_Work task_
Find and copy each line of the records where the string "version" shows up.

_Records for processing_
________
import Literature.AnabelianGeometry.AbsoluteAnabelian.AbsAnabFundamentalGroups
import Literature.AnabelianGeometry.AbsoluteAnabelian.AbsTopIII.CurveModel
import HarnessLib

/-!
# [AbsTopIII] Cor. 1.10 (iii) WITH ITS PRINTED FUNCTORIALITY, Galois side — PROFINITE version

S. Mochizuki, *Topics in Absolute Anabelian Geometry III: Global Reconstruction Algorithms*, §1, author's
manuscript (kurims render, lit key `paper:url-5493eb38cbb7`; every locator below was read on that render):

* Cor. 1.10 p. 41 l. 28–38: «(Reconstruction of the Function Field for MLF's) Let `X` be a hyperbolic orbicurve
  over an MLF `k`; `k̄` an algebraic closure of `k` […] `1 → Δ_X → Π_X → G_k → 1` — where
  `Π_X := π₁(X) → G_k := Gal(k̄/k)` denotes the natural surjection of étale fundamental groups […] — the resulting
  extension of profinite groups.»
* Cor. 1.10 (iii) p. 43 l. 27–30: «Suppose further that `X` is of strictly Belyi type [so that we are in the
  situation of Theorem 1.9]. Then there exists a functorial "group-theoretic" algorithm for reconstructing the
  function field `K_X` of `X` from the profinite group `Π_X` [cf. Remark 1.9.2], as follows:» — steps (e)–(h);
  (h) p. 44 l. 8–12 and l. 18–24: «One constructs the additive structure on [the image — cf. (d) — of]
  `k^× ∪ {0}` as the unique continuous extension of the additive structure on `(k^× ∩ k̄^×_NF) ∪ {0}`
  constructed in Theorem 1.9, (e). […] compatible […] with the additive structures on the various
  `(k′)^× ∪ {0}`, for `k′ ⊆ k̄` a finite extension of `k`»; p. 44 l. 33–34: «Here, the asserted "functoriality"
  is with respect to arbitrary open injective homomorphisms of profinite groups [i.e., of "`Π_X`"] — cf. Remark
  1.10.1 below.»
* Rmk. 1.9.2 p. 38 l. 31–35: «When `k` is an MLF or NF […], the "extension of profinite groups
  `1 → Δ_X → Π_X → G_k → 1`" that appears in the input data for the algorithm of Theorem 1.9 may be replaced by
  the single profinite group `Π_X` [cf. [Mzk20], Theorem 2.6, (v), (vi)].»
* [AbsTopII] Def. 3.5 (kurims url-585b8d0ad0d9, p. 71): «We shall say that `X` is of strictly Belyi type if it is
  defined over a number field and isogenous to a hyperbolic curve of genus zero» (the field `IsStrictlyBelyiType`
  of the tree's `CurveModel`).

## What is typed, and why in this shape

THE GALOIS SIDE OF THE FUNCTORIALITY OF Cor. 1.10 (iii), PROFINITE version.  Read the functorial algorithm
`Π_X ↦ k̄(Π_X) = ⋃_{k′} (k′)^× ∪ {0}` of (iii)(h) (a topological field on which `Π_X` acts through
`Π_X ↠ G_k`) on a topological AUTOMORPHISM `α` of the profinite group `Π_X`: functoriality transports `k̄(Π_X)` to
itself `Π_X`-semilinearly along `α`; comparing with the tautological `G_k`-equivariant identification
`k̄(Π_X) = k̄` (the Kummer map of (ii)(d)) and with `k̄ ≅ ℚ̄_p` (every algebraic closure of `k` is one of `ℚ_p`),
`α` induces a continuous field automorphism `τ` of `ℚ̄_p` — an element of `G_{ℚ_p} = Gal(ℚ̄_p/ℚ_p)` — such that
the automorphism of `G_k ↪ G_{ℚ_p}` induced by `α` is the restriction of `Inn(τ)`:

  (HGAL)  `∀ α ∈ Aut_top(Π_X) ∃ τ ∈ G_{ℚ_p} ∀ x ∈ Π_X, j(aug(α x)) = τ · j(aug(x)) · τ⁻¹`,

`j : G_k ↪ G_{ℚ_p}` the restriction map attached to `ℚ_p ⊆ k` (well defined up to `G_{ℚ_p}`-conjugacy, under
which (HGAL) is invariant; the tree's canonical choice is
`Literature.NumberTheory.GaloisRepresentations.absGaloisRestrict ℚ_[p] k`).  This file is the PROFINITE twin of
`Cor110Natural.lean` (abc-iut-f-052: `TemperedAutOverGQp` / `Cor_1_10_iii_natural`, the TEMPERED version over
the [EtTh] §1 setting, consumed at the BAD places of an initial Θ-datum).  The profinite version is print's
input at the GOOD nonarchimedean places: [IUTchI] Def. 3.1 (f) (kurims url-690e7b3c6199 p. 63) «if
`v ∈ V̲^good`, then we shall write `Π_v̲ := Π_{X̲→_v̲}`» (the PROFINITE étale fundamental group), and Example 3.3
(iii)(e) p. 79 l. 52–63 «by applying the algorithmically constructed field structure on the image of the Kummer
map of [AbsTopIII], Proposition 3.2, (iii) […] one may construct the element "`p_v`" of `𝒪^▷_{K_v}`
category-theoretically from `F̲_v` […] [Here, we recall that the curve `X_F` is "of strictly Belyi type" — cf.
[AbsTopIII], Remark 2.8.3.] In particular, (e) one may reconstruct the split Frobenioids `F⊢_v`, `F^Θ_v`
category-theoretically from `F̲_v`».  The abc-iut cone consumer is abc-iut-L5's
`Literature.IUT.HodgeTheaters.InitialThetaData.splitFromF_goodLocalFrobenioidOfEmb_of_conj_autCongr` (binder
`hconj`, GAP-LEDGER row G-L5t16g8-1); the tempered fact cannot serve there — `Π_v̲` is compact while every
finite-index subgroup of a tempered `Π^tp_X` is not
(`Literature.IUT.HodgeTheaters.InitialThetaData.isEmpty_continuousMulEquiv_piLoc_thetaSetting`).

THE FROZEN ROW UNDER-READS PRINT.  `CurveModel.Cor_1_10_iii` (FACT-LIST F-0396, `Reconstruction.lean`) types
Cor. 1.10 (iii) as bare EXISTENCE of an algorithm record whose functoriality fields transport the two
reconstructed fields `k ⊆ K_X` along isomorphisms of extensions, with NO clause tying the transported field
isomorphism to the Galois action of a GIVEN `α` (limitation recorded in `Cor110Natural.lean` and in GAP-LEDGER
G-w4d042-1 / G-w5d145-2 / G-L5t16g8-1); it cannot supply (HGAL).  Hence this SEPARATE predicate, as for the
tempered twin; the frozen declarations are not edited.

SHAPE.  Two declarations, statement-only (no instance / notation / axiom; nothing of [AbsTopIII] is asserted):
* `ProfiniteAutOverGQp E B` — (HGAL) as a PREDICATE on an abstract extension `E = (1 → Δ → Π → G → 1)`
  (abc-iut-L4-t1's `FundamentalExtension`) WITH MLF base data `B` (abc-iut-L4-t4's `MLFBase`: a prime `p`, a
  finite extension `K` of `ℚ_p`, `galIso : G ≃ₜ* Gal(K̄/K)`), `τ` ranging over Mathlib's
  `Field.absoluteGaloisGroup ℚ_[p]` (definitionally the tree's `SemiGraphs.GQp p`) and `j` the canonical
  restriction `absGaloisRestrict ℚ_[B.p] B.K`.  Typing policy θ of plan/L4/ASSIGNMENTS.md §2 (cf.
  `AbsAnabFundamentalGroups.lean`): a predicate stating the printed CONCLUSION on abstract data, to be bound BY
  NAME at a genuine packaging `(Π_X ↠ G_k, k)`; it asserts nothing by itself, and its universal closure over
  all `(E, B)` is NOT claimed (abstract extensions need not come from curves).
* `CurveModel.Cor_1_10_iii_galois M` — the closed printed-strength form RELATIVE TO A MODEL `M : CurveModel`
  (the carrier of F-0396): for every curve `X` of the model that is of strictly Belyi type, every `ℚ_p`-algebra
  structure of finite degree on its base field `k = M.base X` (making `k` an MLF) and the model's own
  identification `galIso : G ≅ Gal(k̄/k)`, (HGAL) holds for `M.ext X`.  NAMED FACT relative to `M`.
-- TODO(general form): Cor. 1.10 (iii) reconstructs the pair of fields `k̄ ⊆ K_X·k̄` with its `Π_X`-action,
-- functorially in arbitrary OPEN INJECTIVE homomorphisms `Π_X → Π_Y` (Rmk. 1.10.1 (i)); typed here is only the
-- consequence for AUTOMORPHISMS on the Galois side (the clause the abc-iut cone consumes).

HONEST FRAMING: [AbsTopIII] (PRIMS 2015) is refereed and not disputed; (HGAL) at a genuine `Π_X` rests in print
on Mochizuki's absolute anabelian results for curves of strictly Belyi type over MLF's (Thm. 1.9, [AbsTopII]
Cor. 3.7), none of which is in the tree (plan/FOUNDATIONS.md row 12); a by-name binder of this predicate is an
ASSUMPTION LABEL on OUR typed statement; typed ≠ proved; no side is taken on [IUTchIII] Cor. 3.12; nothing
here bears on the truth of abc.
-/

noncomputable section

namespace Literature.AnabelianGeometry.AbsoluteAnabelian.AbsTopIII

open Field Literature.NumberTheory.GaloisRepresentations

universe u

/-- **(HGAL), profinite version, for an extension `E = (1 → Δ → Π → G → 1)` with MLF base data
`B = (p, K, galIso : G ≃ₜ* Gal(K̄/K))`** — «every topological automorphism `α` of the profinite group `Π` lies
over an inner automorphism of `G_{ℚ_p}`»: for every `α : Π ≃ₜ* Π` there is `τ ∈ G_{ℚ_p} = Gal(ℚ̄_p/ℚ_p)` with
`j(aug(α x)) = τ · j(aug(x)) · τ⁻¹` for all `x ∈ Π`, where `j : Gal(K̄/K) → Gal(ℚ̄_p/ℚ_p)` is the restriction
map attached to `ℚ_p ⊆ K` (the tree's `absGaloisRestrict ℚ_[p] K`, canonical up to `G_{ℚ_p}`-conjugacy — under
which the statement is invariant).  This is the Galois-side content, on automorphisms, of the functoriality
«with respect to arbitrary open injective homomorphisms of profinite groups [i.e., of "`Π_X`"]» (p. 44
l. 33–34) of the algorithm `Π_X ↦ (k̄ ⊇ k, K_X)` of Cor. 1.10 (iii) (p. 43 l. 27–30, (h) p. 44 l. 8–24), at
`E = (Π_X ↠ G_k)` for `X` a hyperbolic orbicurve of strictly Belyi type over the MLF `k = K`.  A PREDICATE on
abstract data (typing policy θ: the printed conclusion, bound BY NAME at genuine packagings); nothing is
asserted, and no universal closure over abstract `(E, B)` is claimed.  Profinite twin of `TemperedAutOverGQp`.
[cite: MochizukiAbsTopIII2015, Cor 1.10 (iii) p.43] -/
def ProfiniteAutOverGQp (E : FundamentalExtension.{u}) (B : E.MLFBase) : Prop :=
  ∀ α : E.arith ≃ₜ* E.arith, ∃ τ : absoluteGaloisGroup ℚ_[B.p], ∀ x : E.arith,
    absGaloisRestrict ℚ_[B.p] B.K (B.galIso (E.aug (α x))) =
      τ * absGaloisRestrict ℚ_[B.p] B.K (B.galIso (E.aug x)) * τ⁻¹

namespace CurveModel

/-- **[AbsTopIII] Cor. 1.10 (iii) with its printed functoriality (p. 43 l. 27–30, p. 44 l. 33–34), Galois
side, PROFINITE version, relative to a model `M`** — the printed-strength Galois-side companion of FACT-LIST row
F-0396 `CurveModel.Cor_1_10_iii` (bare existence of the reconstruction algorithm): for every curve `X` of the
model «of strictly Belyi type» ([AbsTopII] Def. 3.5) whose base field `k = M.base X` is an MLF — rendered as: for
every prime `p` and every `ℚ_p`-algebra structure of finite degree on `k` ([AbsTopI] §0 «a finite field
extension of `ℚ_p`») — and for the model's own identification `galIso : G ≅ Gal(k̄/k)` («`G_k := Gal(k̄/k)`»,
p. 41 l. 36), every topological automorphism of the profinite group `Π_X` lies over `Inn(τ)|_{G_k}` for some
`τ ∈ G_{ℚ_p}` ((HGAL), `ProfiniteAutOverGQp (M.ext X) ⟨p, k, galIso⟩`): the reconstructed topological field
`k̄ = ⋃ (k′)^× ∪ {0}` of (iii)(h) is FUNCTORIAL in `Π_X` (input = the single profinite group `Π_X`, Rmk. 1.9.2),
so an automorphism of `Π_X` induces a continuous automorphism of `k̄ ≅ ℚ̄_p` over `ℚ_p`, i.e. an element of
`G_{ℚ_p}`, compatibly with `Π_X ↠ G_k ↪ G_{ℚ_p}`.  NAMED FACT relative to `M` (the intended model is the étale
`π₁`, plan/FOUNDATIONS.md row 12; nothing asserts that a model exists).
-- TODO(general form): the full output `(k̄ ⊆ K_X·k̄)` with its `Π_X`-action, functorial in open injective
-- homomorphisms (Rmk. 1.10.1 (i)); only the automorphism/Galois-side consequence is typed.
[cite: MochizukiAbsTopIII2015, Cor 1.10 (iii) p.43] -/
def Cor_1_10_iii_galois (M : CurveModel.{u}) : Prop :=
  ∀ (X : M.Curve) (p : ℕ) [Fact p.Prime] [Algebra ℚ_[p] (M.base X)] [FiniteDimensional ℚ_[p] (M.base X)],
    M.IsStrictlyBelyiType X →
      ∀ gi : (M.ext X).gal ≃ₜ* absoluteGaloisGroup (M.base X),
        (∀ g, gi g = (M.galIso X).hom.hom g) →
          ProfiniteAutOverGQp (M.ext X) { p := p, K := M.base X, galIso := gi }

end CurveModel

end Literature.AnabelianGeometry.AbsoluteAnabelian.AbsTopIII

end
________
_Exercise answer_
# [AbsTopIII] Cor. 1.10 (iii) WITH ITS PRINTED FUNCTORIALITY, Galois side — PROFINITE version
THE GALOIS SIDE OF THE FUNCTORIALITY OF Cor. 1.10 (iii), PROFINITE version.  Read the functorial algorithm
`Cor110Natural.lean` (abc-iut-f-052: `TemperedAutOverGQp` / `Cor_1_10_iii_natural`, the TEMPERED version over
the [EtTh] §1 setting, consumed at the BAD places of an initial Θ-datum).  The profinite version is print's
/-- **(HGAL), profinite version, for an extension `E = (1 → Δ → Π → G → 1)` with MLF base data
side, PROFINITE version, relative to a model `M`** — the printed-strength Galois-side companion of FACT-LIST row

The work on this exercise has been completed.